Yulei — Sun, 03 Mar 2024 23:11:55 GMT

Hi thank for the reply, Apologise, I am going through each of the suggestion to understand the fix, and also try to understand why this issue not showing before I implement the change to use single user cluster. Will provide more update once go through each of them.

Re: Could not reach driver of cluster

Yulei — Tue, 05 Mar 2024 23:06:58 GMT

@Latonya86Dodson , Thank you for the reply. I have done a test, and it seems that double the memory of the driver cluster and change to use a instance with bigger memory works for this issue. However I do question why is this happen after I swap to personal compute in the job? Why I was not seeing this when using the unrestricted no isolation cluster?

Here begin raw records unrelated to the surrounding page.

/-! ### §3. From a rational isomorphism of representations to the reductions mod `p` -/

/-- **From an isomorphism of RATIONAL representations to reductions mod `p`.**  Let `Λ₁`, `Λ₂` be
finitely generated `ℤ[G]`-modules with `G`-maps `i₁ : Λ₁ → V`, `i₂ : Λ₂ → V` into one `ℚ[G]`-module,
both with `ℚ`-spanning image, `i₂` injective, and suppose the kernel of `i₁` (the torsion of `Λ₁`
when `i₁` is a rational structure) is CYCLIC.  Then for every invariant `ψ` additive on finite
`p`-torsion `ℤ[G]`-modules: **`ψ(Λ₁/pΛ₁) = ψ(Λ₁[p]) + ψ(Λ₂/pΛ₂)`**.  Proof: a `G`-map `j : Λ₁ → Λ₂`
with image of finite index and `ker j = ker i₁` (`exists_equivariant_hom_of_span_eq_top`); Serre's
Thm. 32 `ψ(Λ₂/p) = ψ(j(Λ₁)/p)`; §1 `ψ(Λ₁/p) = ψ(T/pT) + ψ(j(Λ₁)/p)`; §2 `ψ(T/pT) = ψ(T[p]) = ψ(Λ₁[p])`
(`Λ₁[p] ⊆ T = ker i₁` since `V` is torsion-free).
[cite: SerreLinearRepresentations1977, §15.2 Thm. 32] [cite: MilneADT2006, I Lemma 2.12]
[cite: CasselsFrohlichANT1967, Ch. VII §8.3 (two lattices in one `G`-space)] -/
theorem additive_reduction_eq_torsionBy_add_of_span_eq_top [hp : Fact p.Prime]
    {V : Type v} [AddCommGroup V] [Module ℚ V] (τ : Representation ℚ G V)
    {Λ₁ Λ₂ : Type u} [AddCommGroup Λ₁] [AddCommGroup Λ₂] [Module.Finite ℤ Λ₁] [Module.Finite ℤ Λ₂]
    (ρ₁ : Representation ℤ G Λ₁) (ρ₂ : Representation ℤ G Λ₂)
    (i₁ : Λ₁ →ₗ[ℤ] V) (i₂ : Λ₂ →ₗ[ℤ] V)
    (h₁ : ∀ s x, i₁ (ρ₁ s x) = τ s (i₁ x)) (h₂ : ∀ s x, i₂ (ρ₂ s x) = τ s (i₂ x))
    (hi₂ : Injective i₂) (hsp₁ : span ℚ (Set.range i₁) = ⊤) (hsp₂ : span ℚ (Set.range i₂) = ⊤)
    [Finite (LinearMap.ker i₁)] [IsAddCyclic (LinearMap.ker i₁)] :
    ψ (ρ₁.quotient ((p : ℤ) • ⊤) (smul_top_le_comap ρ₁ (p : ℤ))) =
      ψ (ρ₁.subrepresentation (torsionBy ℤ Λ₁ (p : ℤ)) (torsionBy_le_comap ρ₁ (p : ℤ))) +
        ψ (ρ₂.quotient ((p : ℤ) • ⊤) (smul_top_le_comap ρ₂ (p : ℤ))) := by
  classical
  obtain ⟨good_sub, good_quot, hψ'⟩ := admissible ψ hψ
  have hp0 : (p : ℤ) ≠ 0 := by exact_mod_cast hp.out.ne_zero
  -- `V` is torsion-free
  have hV : ∀ v : V, (p : ℤ) • v = 0 → v = 0 := fun v hv => by
    have h' : (p : ℚ)⁻¹ • ((p : ℚ) • v) = 0 := by
      rw [show ((p : ℚ) • v) = ((p : ℤ) : ℚ) • v by rw [Int.cast_natCast],
        Int.cast_smul_eq_zsmul ℚ (p : ℤ), hv, smul_zero]
    rwa [smul_smul, inv_mul_cancel₀ (by exact_mod_cast hp.out.ne_zero : (p : ℚ) ≠ 0), one_smul] at h'
  have htor₂ : ∀ y : Λ₂, (p : ℤ) • y = 0 → y = 0 := fun y hy =>
    hi₂ (by rw [map_zero]; exact hV _ (by rw [← map_zsmul, hy, map_zero]))
  -- the `G`-map `j : Λ₁ → Λ₂`
  obtain ⟨N, j, hN, hj, hjρ, hfin⟩ :=
    exists_equivariant_hom_of_span_eq_top τ ρ₁ ρ₂ i₁ i₂ h₁ h₂ hi₂ hsp₁ hsp₂
  have hker : LinearMap.ker j = LinearMap.ker i₁ := ker_eq_ker_of_comp_eq_smul i₁ i₂ hi₂ j hN hj
  haveI : Finite (Λ₁ ⧸ ((p : ℤ) • ⊤ : Submodule ℤ Λ₁)) := finite_quotient_smul_top hp0
  haveI : Finite (Λ₂ ⧸ ((p : ℤ) • ⊤ : Submodule ℤ Λ₂)) := finite_quotient_smul_top hp0
  haveI := hfin
  -- the kernel `T = ker j = ker i₁` is finite cyclic
  let eK : LinearMap.ker i₁ ≃ₗ[ℤ] LinearMap.ker j := LinearEquiv.ofEq _ _ hker.symm
  haveI : Finite (LinearMap.ker j) := Finite.of_equiv _ eK.toEquiv
  haveI : IsAddCyclic (LinearMap.ker j) := isAddCyclic_of_surjective eK.toAddMonoidHom eK.surjective
  -- (1) Serre: `ψ(Λ₂/p) = ψ(j(Λ₁)/p)`
  have e1 := additive_reduction_eq_of_finite_index ψ hψ ρ₂ htor₂ (LinearMap.range j)
    (range_le_comap_of_comm ρ₁ ρ₂ j hjρ)
  -- (2) `ψ(Λ₁/p) = ψ(T/pT) + ψ(j(Λ₁)/p)`
  have e2 := additive_reduction_eq_ker_add_range ψ hψ ρ₁ ρ₂ j hjρ htor₂
  -- (3) `ψ(T/pT) = ψ(T[p])`
  have e3 := additive_reduction_eq_torsionBy_of_isAddCyclic ψ hψ
    (ρ₁.subrepresentation (LinearMap.ker j) (ker_le_comap_of_comm ρ₁ ρ₂ j hjρ))
  -- (4) `T[p] ≅ Λ₁[p]`
  have hsub : ∀ x : Λ₁, (p : ℤ) • x = 0 → x ∈ LinearMap.ker j := fun x hx => by
    rw [hker, LinearMap.mem_ker]
    exact hV _ (by rw [← map_zsmul, hx, map_zero])
  let ρT := ρ₁.subrepresentation (LinearMap.ker j) (ker_le_comap_of_comm ρ₁ ρ₂ j hjρ)
  have hmemT : ∀ x : torsionBy ℤ (LinearMap.ker j) (p : ℤ),
      ((x : LinearMap.ker j) : Λ₁) ∈ torsionBy ℤ Λ₁ (p : ℤ) := fun x => by
    have hx := congrArg Subtype.val ((mem_torsionBy_iff _ _).1 x.2)
    rw [Submodule.coe_smul, Submodule.coe_zero] at hx
    exact (mem_torsionBy_iff _ _).2 hx
  let f : torsionBy ℤ (LinearMap.ker j) (p : ℤ) →ₗ[ℤ] torsionBy ℤ Λ₁ (p : ℤ) :=
    LinearMap.codRestrict _ ((LinearMap.ker j).subtype ∘ₗ (torsionBy ℤ (LinearMap.ker j) (p : ℤ)).subtype)
      hmemT
  have hfbij : Function.Bijective f := by
    constructor
    · intro a b hab
      exact Subtype.ext (Subtype.ext (congrArg (fun y : torsionBy ℤ Λ₁ (p : ℤ) => (y : Λ₁)) hab))
    · intro y
      have hy := (mem_torsionBy_iff _ _).1 y.2
      refine ⟨⟨⟨(y : Λ₁), hsub _ hy⟩, (mem_torsionBy_iff _ _).2 (Subtype.ext ?_)⟩, Subtype.ext rfl⟩
      rw [Submodule.coe_smul, Submodule.coe_zero]
      exact hy
  let e : torsionBy ℤ (LinearMap.ker j) (p : ℤ) ≃ₗ[ℤ] torsionBy ℤ Λ₁ (p : ℤ) :=
    LinearEquiv.ofBijective f hfbij
  haveI : Finite (torsionBy ℤ Λ₁ (p : ℤ)) := Finite.of_surjective f hfbij.2
  have e4 : ψ (ρT.subrepresentation (torsionBy ℤ (LinearMap.ker j) (p : ℤ)) (torsionBy_le_comap ρT (p : ℤ))) =
      ψ (ρ₁.subrepresentation (torsionBy ℤ Λ₁ (p : ℤ)) (torsionBy_le_comap ρ₁ (p : ℤ))) :=
    Admissible.additive_eq_of_linearEquiv ψ _ good_quot hψ' _ _
      ⟨‹_›, fun y => Subtype.ext (by
        rw [Submodule.coe_smul, Submodule.coe_zero]; exact (mem_torsionBy_iff _ _).1 y.2)⟩
      e (fun _ _ => rfl)
  rw [e2, e3, e4, ← e1]
import Summits.RiemannHypothesis.RiemannHypothesis.Theorems.WeilFormatCDataO103MFrontData
import Summits.RiemannHypothesis.RiemannHypothesis.Theorems.S2FormatCE0
import Literature.NumberTheory.LFunctions.YoshidaWindowGramTailMSSines
import Literature.NumberTheory.LFunctions.YoshidaWindowGramMiddleJBox
import Literature.NumberTheory.LFunctions.YoshidaWindowGramTailJFactoredScaled
import Literature.NumberTheory.LFunctions.YoshidaWindowGramTailMSFactored
import Literature.NumberTheory.LFunctions.YoshidaWindowGramTailJDiagTight
import Summits.RiemannHypothesis.RiemannHypothesis.Theorems.FormatCPsdBands
import Summits.RiemannHypothesis.RiemannHypothesis.Theorems.WeilFormatCDiagShift
import Summits.RiemannHypothesis.RiemannHypothesis.Theorems.FormatCPsdSymmBands
import HarnessLib

/-!
# Format C kernel rung `O103M` (a = 103/100, column-band layout): odd sector: Schur rows 138…141 (lower triangle) of `M − U₁ − U₂` enclosed by `DS` within `rho`·2^-310 (kernel certificates)

Window `a = 103/100`; prime powers in the window: 2, 3, 2^2, 5, 7; prime constant A = 2148/1000 (`WeilFormatC.primeCoeff_form_ge_cells_v2`); evaluator parameters S = 2^320, Kpi 160, Kser 190, kred 8, Kexp 55, J 150; full table modes < 257; light column table modes < 2051; units 2^-310 (Schur entries), 2^-154 (column digits, width 157), 2^-148 (tail-factor digits, width 151), 2^-64 (reciprocal weights), 2^-40 (tail base); order-J tail J = 4, θ = 1/2048, η = 1/10 | 4/1.
Design row: sr-gb-rung-b B g21 hp odd λ-run (parity cell 14 L-side): a = 103/100, A = 2148/1000 (cells_v2), μ = 2^-95, odd 256/512/2048, kit precision S 2^320 / c 310 / Kpi 160 / Kser 190 / Kexp 55 / J 150 (A g23 hp levers), MS tail; see HOME(B)/CELL14-LSIDE-B-g21.md. Generated by sr-gb-rung-a prover A g22 with rh-explicit-weil-2 gen7's generator extended for the odd λ-run (--sector odd --mu-log2; HOME(A)/code-g22/gen7/gramgen7.py sha16 b21c14hp103m0001) from `#eval` of the tree's `Encl` functions; every datum is re-verified by the kernel in the theorem files (`decide +kernel`). Helper data of the rh-explicit Weil-positivity programme (format C, K-CELL-2), RH-free. [cite: Yoshida1992HermitianForms, §5 (5.15)-(5.16) p. 301; §7 pp. 305–312]
-/

set_option linter.dupNamespace false
set_option exponentiation.threshold 1024
set_option maxRecDepth 200000

namespace Summit.RiemannHypothesis.RiemannHypothesis.Theorems.WeilFormatCData.O103MCBOdd
open Literature.NumberTheory.LFunctions Literature.NumberTheory.LFunctions.Yoshida1992 Encl Literature.Analysis.ValidatedNumerics.NumericsMP
open Summit.RiemannHypothesis.RiemannHypothesis.Theorems.WeilFormatCData.O103M

/-- kernel: Schur rows `[138, 142)` (columns `j ≤ i`). -/
theorem tS138 : checkSchurBandG (2 ^ 320) 310 O103MCBOdd.rho O103M.C O103M.tab true 256 (subBoxCB (2 ^ 320) 157 256 154 64 O103MCBOdd.ρc O103MCBOdd.XP O103MCBOdd.Pd O103MCBOdd.v O103MCBOdd.V 151 8 148 148 O103MCBOdd.ρφ O103MCBOdd.ρψ O103MCBOdd.ΦP O103MCBOdd.ΨP O103MCBOdd.Pφ O103MCBOdd.Pψ (fun i ↦ (dMidOBox (2 ^ 320) O103M.C O103M.F (tget O103M.tab (i + 1)) 1 1024 256 4 O103M.momO i).add (dgJoBoxT (2 ^ 320) O103M.C O103M.F (tget O103M.tab (i + 1)) 40 1721973236018 256 2048 4 1 2048 i))) O103MCBOdd.DS true 138 4 = true := by
  decide +kernel

end Summit.RiemannHypothesis.RiemannHypothesis.Theorems.WeilFormatCData.O103MCBOdd
/-- [folklore] **`lip1_wFRec_sym`** — the same at the SYM rows of a root record `R` (PART 20 `lip1_compLinKer_symLinKerAt_of_bounded`; the two tokens have EQUAL bounded co-closed
moments, `lip1_compLinKer_symLinKerAt_eq_linKerAt_of_bounded`). -/
theorem lip1_wFRec_sym {ψ : Form1 (3 + 1) ℝ} {M : ℝ} (hψ : ∀ c t, |ψ c t| ≤ M) (hco : codiff₁ ψ = 0) (n : ℕ) (μ : Fin (3 + 1)) (y : Site (3 + 1)) :
    lip1 ψ (fun c t => wFRec Lc Q (symLinKerAt (toSite R.r) Lc) sn n μ y c t)
      = ((((Lc : ℝ) ^ (3 + 1))⁻¹) ^ (n + 1)) * lip1 ψ (contourSum (Lc ^ (n + 1)) (respCol Lc Q (sn n) n μ y)) :=
  lip1_wFRec_of_lip1_compLinKer Lc Q sn (Bℓ := (ell (3 + 1) Lc : ℝ)) (by positivity)
    (fun μ' y' f => SymAveragingHessianCounts.abs_symLinKerAt_le (one_le_of_neZero Lc) μ' y' R.hr f) hψ n
    (fun f => lip1_compLinKer_symLinKerAt_of_bounded hψ hco (Nat.pos_of_ne_zero (NeZero.ne Lc)) (r := fun _ : ℕ => R.r)
      (fun _ => R.hr) (n + 1) f) μ y

end Pairing

end Summit.QuantumFields.BalabanUV.Beta.FP.TowerFWeightCoclosedPairing

end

Re: Could not reach driver of cluster

Kub4S — Tue, 02 Jul 2024 12:13:30 GMT

To expand on the same error "Could not reach driver of cluster XX" but different cause;

the reason in my case (ADF triggered databricks job which runs into this error) was a problem with a numpy library version, where solution is to downgrade the library on the cluster before run, e.g. "pip install numpy<2"

Re: Could not reach driver of cluster

copper-carrot — Thu, 01 Aug 2024 19:27:29 GMT

Kub4S

How do you downgrade the library on the cluster before run

Re: Could not reach driver of cluster

osingh — Wed, 03 Sep 2025 07:40:38 GMT

It seems like a temporary connectivity or cluster initialization glitch. So if anyone else runs into this, try re-running the job before diving into deeper troubleshooting - it might just work!

Hope this helps someone save time.